(Assignment): In the entries that follow, count each line containing "homLinearEquiv" and state the total, nothing more.

(Input data Opens)

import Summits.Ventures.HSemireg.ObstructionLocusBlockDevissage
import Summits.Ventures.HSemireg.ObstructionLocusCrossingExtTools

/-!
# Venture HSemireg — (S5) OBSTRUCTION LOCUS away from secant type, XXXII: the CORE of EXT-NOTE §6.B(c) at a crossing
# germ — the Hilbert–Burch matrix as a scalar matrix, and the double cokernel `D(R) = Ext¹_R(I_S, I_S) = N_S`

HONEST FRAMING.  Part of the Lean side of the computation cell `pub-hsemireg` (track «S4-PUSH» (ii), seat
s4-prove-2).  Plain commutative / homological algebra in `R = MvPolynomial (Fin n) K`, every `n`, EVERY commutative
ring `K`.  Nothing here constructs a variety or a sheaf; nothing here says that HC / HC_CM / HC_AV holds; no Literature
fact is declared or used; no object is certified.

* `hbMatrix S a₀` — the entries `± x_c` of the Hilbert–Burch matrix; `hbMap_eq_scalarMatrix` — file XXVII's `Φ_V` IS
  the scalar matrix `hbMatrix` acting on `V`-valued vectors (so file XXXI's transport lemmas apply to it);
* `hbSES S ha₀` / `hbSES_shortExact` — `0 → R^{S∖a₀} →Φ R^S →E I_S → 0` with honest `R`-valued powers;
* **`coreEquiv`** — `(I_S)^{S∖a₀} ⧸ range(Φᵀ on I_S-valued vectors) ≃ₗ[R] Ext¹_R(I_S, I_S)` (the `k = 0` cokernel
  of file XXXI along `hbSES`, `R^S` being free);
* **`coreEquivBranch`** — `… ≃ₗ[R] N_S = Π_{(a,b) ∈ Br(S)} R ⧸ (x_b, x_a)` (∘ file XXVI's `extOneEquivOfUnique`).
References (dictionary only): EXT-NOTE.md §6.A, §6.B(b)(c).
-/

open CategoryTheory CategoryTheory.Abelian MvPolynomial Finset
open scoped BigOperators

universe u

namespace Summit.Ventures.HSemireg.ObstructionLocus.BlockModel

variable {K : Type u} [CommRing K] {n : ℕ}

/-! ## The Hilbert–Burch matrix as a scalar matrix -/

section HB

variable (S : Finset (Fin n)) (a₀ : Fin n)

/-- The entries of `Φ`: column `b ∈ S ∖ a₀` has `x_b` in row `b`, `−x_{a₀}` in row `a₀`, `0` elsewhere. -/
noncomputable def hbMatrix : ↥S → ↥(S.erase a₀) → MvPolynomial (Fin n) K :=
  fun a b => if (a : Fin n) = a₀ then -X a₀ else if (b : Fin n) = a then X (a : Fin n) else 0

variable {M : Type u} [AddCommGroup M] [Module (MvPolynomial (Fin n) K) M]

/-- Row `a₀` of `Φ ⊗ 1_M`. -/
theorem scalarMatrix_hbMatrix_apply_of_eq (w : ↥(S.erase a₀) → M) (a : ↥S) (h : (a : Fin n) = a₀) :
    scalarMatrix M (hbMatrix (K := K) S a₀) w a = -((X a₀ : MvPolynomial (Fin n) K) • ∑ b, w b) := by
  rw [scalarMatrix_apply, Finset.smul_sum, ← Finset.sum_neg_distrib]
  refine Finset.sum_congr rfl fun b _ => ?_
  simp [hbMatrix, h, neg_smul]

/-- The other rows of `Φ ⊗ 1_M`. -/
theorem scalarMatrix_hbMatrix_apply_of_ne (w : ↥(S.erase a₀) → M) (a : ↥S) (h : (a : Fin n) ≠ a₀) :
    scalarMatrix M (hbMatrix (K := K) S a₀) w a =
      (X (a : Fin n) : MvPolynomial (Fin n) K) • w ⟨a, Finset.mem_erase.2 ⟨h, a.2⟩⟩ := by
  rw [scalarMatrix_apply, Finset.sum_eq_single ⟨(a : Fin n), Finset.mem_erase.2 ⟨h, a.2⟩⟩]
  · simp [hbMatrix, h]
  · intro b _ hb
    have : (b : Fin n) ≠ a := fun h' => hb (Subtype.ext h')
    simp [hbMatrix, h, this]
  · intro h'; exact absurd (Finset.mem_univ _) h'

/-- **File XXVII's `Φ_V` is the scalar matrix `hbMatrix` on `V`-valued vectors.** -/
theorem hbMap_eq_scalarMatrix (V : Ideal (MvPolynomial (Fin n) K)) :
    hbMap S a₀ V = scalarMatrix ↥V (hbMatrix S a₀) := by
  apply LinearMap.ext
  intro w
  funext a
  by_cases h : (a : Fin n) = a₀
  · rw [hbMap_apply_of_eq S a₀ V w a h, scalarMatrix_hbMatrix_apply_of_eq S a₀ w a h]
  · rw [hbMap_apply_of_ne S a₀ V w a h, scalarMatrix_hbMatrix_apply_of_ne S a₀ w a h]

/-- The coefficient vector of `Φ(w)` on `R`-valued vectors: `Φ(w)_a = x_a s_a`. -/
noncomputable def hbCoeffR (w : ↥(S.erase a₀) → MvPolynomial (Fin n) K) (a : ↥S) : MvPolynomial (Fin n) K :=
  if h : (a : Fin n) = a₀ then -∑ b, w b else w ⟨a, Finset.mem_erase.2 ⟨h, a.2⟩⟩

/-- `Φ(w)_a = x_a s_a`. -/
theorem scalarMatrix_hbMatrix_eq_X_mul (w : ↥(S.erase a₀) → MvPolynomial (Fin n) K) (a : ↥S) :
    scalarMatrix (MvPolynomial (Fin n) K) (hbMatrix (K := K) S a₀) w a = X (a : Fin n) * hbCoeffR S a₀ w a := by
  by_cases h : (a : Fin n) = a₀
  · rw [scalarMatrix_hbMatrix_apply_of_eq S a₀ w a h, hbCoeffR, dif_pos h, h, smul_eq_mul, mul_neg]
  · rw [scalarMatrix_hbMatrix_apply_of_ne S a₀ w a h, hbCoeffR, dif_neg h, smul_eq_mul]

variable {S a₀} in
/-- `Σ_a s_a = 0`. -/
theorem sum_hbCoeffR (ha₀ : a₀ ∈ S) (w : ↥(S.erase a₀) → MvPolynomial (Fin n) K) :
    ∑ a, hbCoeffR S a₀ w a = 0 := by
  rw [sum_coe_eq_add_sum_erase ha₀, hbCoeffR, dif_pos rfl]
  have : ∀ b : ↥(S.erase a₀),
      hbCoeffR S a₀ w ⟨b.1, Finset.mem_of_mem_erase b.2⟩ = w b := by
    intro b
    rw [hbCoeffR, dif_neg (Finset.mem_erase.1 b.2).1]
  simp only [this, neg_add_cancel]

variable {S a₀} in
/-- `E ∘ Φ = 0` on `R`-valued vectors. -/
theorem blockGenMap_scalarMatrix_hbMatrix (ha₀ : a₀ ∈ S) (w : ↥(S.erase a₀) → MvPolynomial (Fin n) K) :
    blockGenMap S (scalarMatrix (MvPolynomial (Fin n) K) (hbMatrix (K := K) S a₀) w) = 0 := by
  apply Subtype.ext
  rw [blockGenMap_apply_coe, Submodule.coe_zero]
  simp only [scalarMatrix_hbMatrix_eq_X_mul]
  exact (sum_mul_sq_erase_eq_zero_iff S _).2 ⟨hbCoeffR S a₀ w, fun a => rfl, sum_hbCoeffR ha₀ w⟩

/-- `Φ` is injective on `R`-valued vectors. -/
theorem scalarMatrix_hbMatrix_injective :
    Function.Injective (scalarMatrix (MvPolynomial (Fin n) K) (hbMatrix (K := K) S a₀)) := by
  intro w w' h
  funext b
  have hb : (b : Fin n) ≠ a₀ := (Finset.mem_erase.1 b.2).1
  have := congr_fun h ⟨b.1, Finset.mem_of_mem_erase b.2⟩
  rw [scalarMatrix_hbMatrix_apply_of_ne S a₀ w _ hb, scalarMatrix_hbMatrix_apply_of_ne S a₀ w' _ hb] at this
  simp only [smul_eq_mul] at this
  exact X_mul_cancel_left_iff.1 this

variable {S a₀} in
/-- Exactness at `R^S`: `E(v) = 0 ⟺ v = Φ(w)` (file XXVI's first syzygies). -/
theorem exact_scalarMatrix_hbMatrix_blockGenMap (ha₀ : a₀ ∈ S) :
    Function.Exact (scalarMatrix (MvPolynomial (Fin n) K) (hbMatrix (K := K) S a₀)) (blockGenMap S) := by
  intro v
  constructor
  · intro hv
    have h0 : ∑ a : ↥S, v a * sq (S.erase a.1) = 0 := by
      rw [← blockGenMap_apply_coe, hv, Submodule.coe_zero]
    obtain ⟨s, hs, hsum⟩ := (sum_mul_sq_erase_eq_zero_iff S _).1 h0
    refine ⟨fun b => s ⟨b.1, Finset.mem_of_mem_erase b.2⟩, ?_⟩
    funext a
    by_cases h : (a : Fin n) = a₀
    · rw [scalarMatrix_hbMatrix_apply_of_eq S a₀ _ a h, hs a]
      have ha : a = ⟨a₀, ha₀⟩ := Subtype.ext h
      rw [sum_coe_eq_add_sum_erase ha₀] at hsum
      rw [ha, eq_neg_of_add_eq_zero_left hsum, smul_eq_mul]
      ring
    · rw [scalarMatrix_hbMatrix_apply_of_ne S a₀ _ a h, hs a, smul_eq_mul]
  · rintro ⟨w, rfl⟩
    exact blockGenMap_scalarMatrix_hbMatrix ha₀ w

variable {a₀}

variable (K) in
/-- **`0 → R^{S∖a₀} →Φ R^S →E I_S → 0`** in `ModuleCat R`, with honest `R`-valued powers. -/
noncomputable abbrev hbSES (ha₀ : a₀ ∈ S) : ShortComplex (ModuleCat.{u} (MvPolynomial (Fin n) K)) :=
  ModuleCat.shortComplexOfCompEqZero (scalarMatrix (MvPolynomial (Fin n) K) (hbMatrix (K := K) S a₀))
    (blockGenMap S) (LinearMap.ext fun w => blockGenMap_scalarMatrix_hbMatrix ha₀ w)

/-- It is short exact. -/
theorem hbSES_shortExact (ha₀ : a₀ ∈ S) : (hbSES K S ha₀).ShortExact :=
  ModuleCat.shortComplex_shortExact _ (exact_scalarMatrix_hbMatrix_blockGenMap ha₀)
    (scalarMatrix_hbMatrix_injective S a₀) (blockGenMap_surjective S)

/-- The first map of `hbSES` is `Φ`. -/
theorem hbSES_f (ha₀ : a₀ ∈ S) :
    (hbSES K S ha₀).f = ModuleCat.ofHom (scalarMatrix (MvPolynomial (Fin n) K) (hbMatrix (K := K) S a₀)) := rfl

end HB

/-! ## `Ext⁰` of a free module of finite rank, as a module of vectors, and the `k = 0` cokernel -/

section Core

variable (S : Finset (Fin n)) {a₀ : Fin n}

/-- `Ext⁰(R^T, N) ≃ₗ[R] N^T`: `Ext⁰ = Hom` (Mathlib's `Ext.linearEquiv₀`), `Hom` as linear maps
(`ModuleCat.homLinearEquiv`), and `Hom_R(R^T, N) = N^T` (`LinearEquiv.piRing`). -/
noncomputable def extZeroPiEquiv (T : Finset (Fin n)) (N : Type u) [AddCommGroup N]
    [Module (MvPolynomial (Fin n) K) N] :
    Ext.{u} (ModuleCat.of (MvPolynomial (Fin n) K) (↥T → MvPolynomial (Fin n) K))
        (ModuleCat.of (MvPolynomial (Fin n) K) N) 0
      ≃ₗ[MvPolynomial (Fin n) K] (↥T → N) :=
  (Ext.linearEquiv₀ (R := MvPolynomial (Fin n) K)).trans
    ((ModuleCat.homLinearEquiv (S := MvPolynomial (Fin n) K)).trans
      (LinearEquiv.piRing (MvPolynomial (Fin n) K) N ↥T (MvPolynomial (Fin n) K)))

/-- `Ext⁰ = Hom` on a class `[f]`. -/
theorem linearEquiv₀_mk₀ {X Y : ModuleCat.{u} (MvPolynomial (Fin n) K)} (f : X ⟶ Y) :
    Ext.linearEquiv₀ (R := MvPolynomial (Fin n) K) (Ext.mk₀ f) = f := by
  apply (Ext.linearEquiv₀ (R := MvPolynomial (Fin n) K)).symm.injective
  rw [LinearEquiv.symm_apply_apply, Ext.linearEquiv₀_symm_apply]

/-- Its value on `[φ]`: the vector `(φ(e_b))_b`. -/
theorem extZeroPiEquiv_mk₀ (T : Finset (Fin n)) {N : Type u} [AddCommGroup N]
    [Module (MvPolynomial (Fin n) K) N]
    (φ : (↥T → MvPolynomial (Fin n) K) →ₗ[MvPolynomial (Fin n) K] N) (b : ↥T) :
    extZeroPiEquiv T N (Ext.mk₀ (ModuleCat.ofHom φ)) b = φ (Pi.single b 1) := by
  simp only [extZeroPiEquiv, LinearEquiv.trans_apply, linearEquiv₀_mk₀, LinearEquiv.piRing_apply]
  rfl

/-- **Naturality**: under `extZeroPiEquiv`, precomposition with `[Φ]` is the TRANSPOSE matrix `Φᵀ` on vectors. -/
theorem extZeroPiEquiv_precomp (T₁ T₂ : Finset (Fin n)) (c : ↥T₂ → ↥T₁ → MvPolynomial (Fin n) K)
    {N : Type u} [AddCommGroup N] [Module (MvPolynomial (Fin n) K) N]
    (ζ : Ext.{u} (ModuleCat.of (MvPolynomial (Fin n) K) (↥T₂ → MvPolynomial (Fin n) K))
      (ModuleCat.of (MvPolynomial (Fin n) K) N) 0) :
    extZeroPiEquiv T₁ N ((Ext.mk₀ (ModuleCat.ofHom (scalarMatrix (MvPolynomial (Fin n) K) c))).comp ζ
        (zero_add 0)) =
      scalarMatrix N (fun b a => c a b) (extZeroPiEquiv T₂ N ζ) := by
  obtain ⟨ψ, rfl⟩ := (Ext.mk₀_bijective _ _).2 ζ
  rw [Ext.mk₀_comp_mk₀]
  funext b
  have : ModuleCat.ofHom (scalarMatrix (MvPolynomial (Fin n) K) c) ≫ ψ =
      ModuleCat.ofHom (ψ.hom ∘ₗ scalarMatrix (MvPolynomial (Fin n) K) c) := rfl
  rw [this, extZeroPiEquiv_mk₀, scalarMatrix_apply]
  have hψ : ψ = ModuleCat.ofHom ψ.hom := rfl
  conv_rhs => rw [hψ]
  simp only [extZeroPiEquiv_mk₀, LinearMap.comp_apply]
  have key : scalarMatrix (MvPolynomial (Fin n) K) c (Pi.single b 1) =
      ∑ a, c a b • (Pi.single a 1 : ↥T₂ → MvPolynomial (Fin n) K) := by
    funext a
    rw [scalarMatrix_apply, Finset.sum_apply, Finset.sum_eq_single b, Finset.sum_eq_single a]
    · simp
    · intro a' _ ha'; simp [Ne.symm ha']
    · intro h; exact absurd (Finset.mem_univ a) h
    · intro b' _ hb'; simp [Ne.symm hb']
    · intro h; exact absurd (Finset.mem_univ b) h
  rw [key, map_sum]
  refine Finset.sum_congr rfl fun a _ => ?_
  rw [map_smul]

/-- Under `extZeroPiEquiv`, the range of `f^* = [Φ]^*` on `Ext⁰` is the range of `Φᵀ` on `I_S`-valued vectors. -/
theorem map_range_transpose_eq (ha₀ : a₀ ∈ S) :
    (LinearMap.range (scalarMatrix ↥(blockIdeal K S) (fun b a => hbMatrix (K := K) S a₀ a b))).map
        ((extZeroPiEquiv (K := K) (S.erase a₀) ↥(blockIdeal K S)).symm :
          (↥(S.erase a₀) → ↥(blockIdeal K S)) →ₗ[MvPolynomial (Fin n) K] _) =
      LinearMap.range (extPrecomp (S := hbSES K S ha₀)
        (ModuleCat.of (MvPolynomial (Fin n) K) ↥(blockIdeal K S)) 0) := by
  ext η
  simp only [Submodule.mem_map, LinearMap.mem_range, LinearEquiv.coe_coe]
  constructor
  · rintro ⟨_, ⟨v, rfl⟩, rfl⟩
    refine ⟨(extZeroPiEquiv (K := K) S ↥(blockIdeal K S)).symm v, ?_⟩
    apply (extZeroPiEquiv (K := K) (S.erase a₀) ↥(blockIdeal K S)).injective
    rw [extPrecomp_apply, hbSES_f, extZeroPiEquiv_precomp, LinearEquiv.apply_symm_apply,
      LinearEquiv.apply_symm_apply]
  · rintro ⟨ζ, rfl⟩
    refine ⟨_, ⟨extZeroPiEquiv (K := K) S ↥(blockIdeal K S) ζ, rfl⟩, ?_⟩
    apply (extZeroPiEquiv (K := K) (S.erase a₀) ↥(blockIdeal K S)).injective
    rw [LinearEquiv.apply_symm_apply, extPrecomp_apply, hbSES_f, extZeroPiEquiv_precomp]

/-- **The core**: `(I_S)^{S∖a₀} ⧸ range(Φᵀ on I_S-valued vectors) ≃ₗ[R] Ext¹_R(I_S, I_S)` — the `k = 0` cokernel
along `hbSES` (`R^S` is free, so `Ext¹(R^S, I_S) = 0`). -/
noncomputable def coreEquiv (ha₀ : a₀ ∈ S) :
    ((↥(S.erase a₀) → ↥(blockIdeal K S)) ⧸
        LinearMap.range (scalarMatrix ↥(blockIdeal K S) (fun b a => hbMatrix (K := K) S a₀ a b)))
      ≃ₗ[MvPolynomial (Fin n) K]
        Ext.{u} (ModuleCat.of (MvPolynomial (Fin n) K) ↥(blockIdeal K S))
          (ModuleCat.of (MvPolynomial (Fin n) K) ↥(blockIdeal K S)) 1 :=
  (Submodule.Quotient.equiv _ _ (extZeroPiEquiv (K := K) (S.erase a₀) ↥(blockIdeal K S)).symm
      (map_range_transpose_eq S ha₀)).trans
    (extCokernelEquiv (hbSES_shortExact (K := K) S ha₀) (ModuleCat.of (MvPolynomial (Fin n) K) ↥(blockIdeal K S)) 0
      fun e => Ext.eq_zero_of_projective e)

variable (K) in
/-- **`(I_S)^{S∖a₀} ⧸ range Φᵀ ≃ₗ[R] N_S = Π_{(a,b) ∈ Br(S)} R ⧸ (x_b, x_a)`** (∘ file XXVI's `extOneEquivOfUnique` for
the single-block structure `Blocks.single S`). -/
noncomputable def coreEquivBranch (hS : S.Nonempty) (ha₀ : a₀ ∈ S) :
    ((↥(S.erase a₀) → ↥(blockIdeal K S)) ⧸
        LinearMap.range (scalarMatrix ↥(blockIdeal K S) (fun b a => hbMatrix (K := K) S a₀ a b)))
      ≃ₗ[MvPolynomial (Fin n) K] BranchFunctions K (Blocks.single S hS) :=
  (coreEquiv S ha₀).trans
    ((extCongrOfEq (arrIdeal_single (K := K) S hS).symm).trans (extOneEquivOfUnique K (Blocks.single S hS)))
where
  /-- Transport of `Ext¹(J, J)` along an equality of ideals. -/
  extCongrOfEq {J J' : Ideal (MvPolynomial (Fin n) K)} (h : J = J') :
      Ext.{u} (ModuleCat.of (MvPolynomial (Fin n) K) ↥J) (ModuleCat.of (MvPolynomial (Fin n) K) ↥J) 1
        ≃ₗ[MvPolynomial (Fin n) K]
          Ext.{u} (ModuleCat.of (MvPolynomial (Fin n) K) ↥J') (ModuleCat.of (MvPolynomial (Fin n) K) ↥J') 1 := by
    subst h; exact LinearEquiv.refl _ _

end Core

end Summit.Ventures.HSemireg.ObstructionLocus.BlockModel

(Input data Closes)

(Solution to this exercise): 2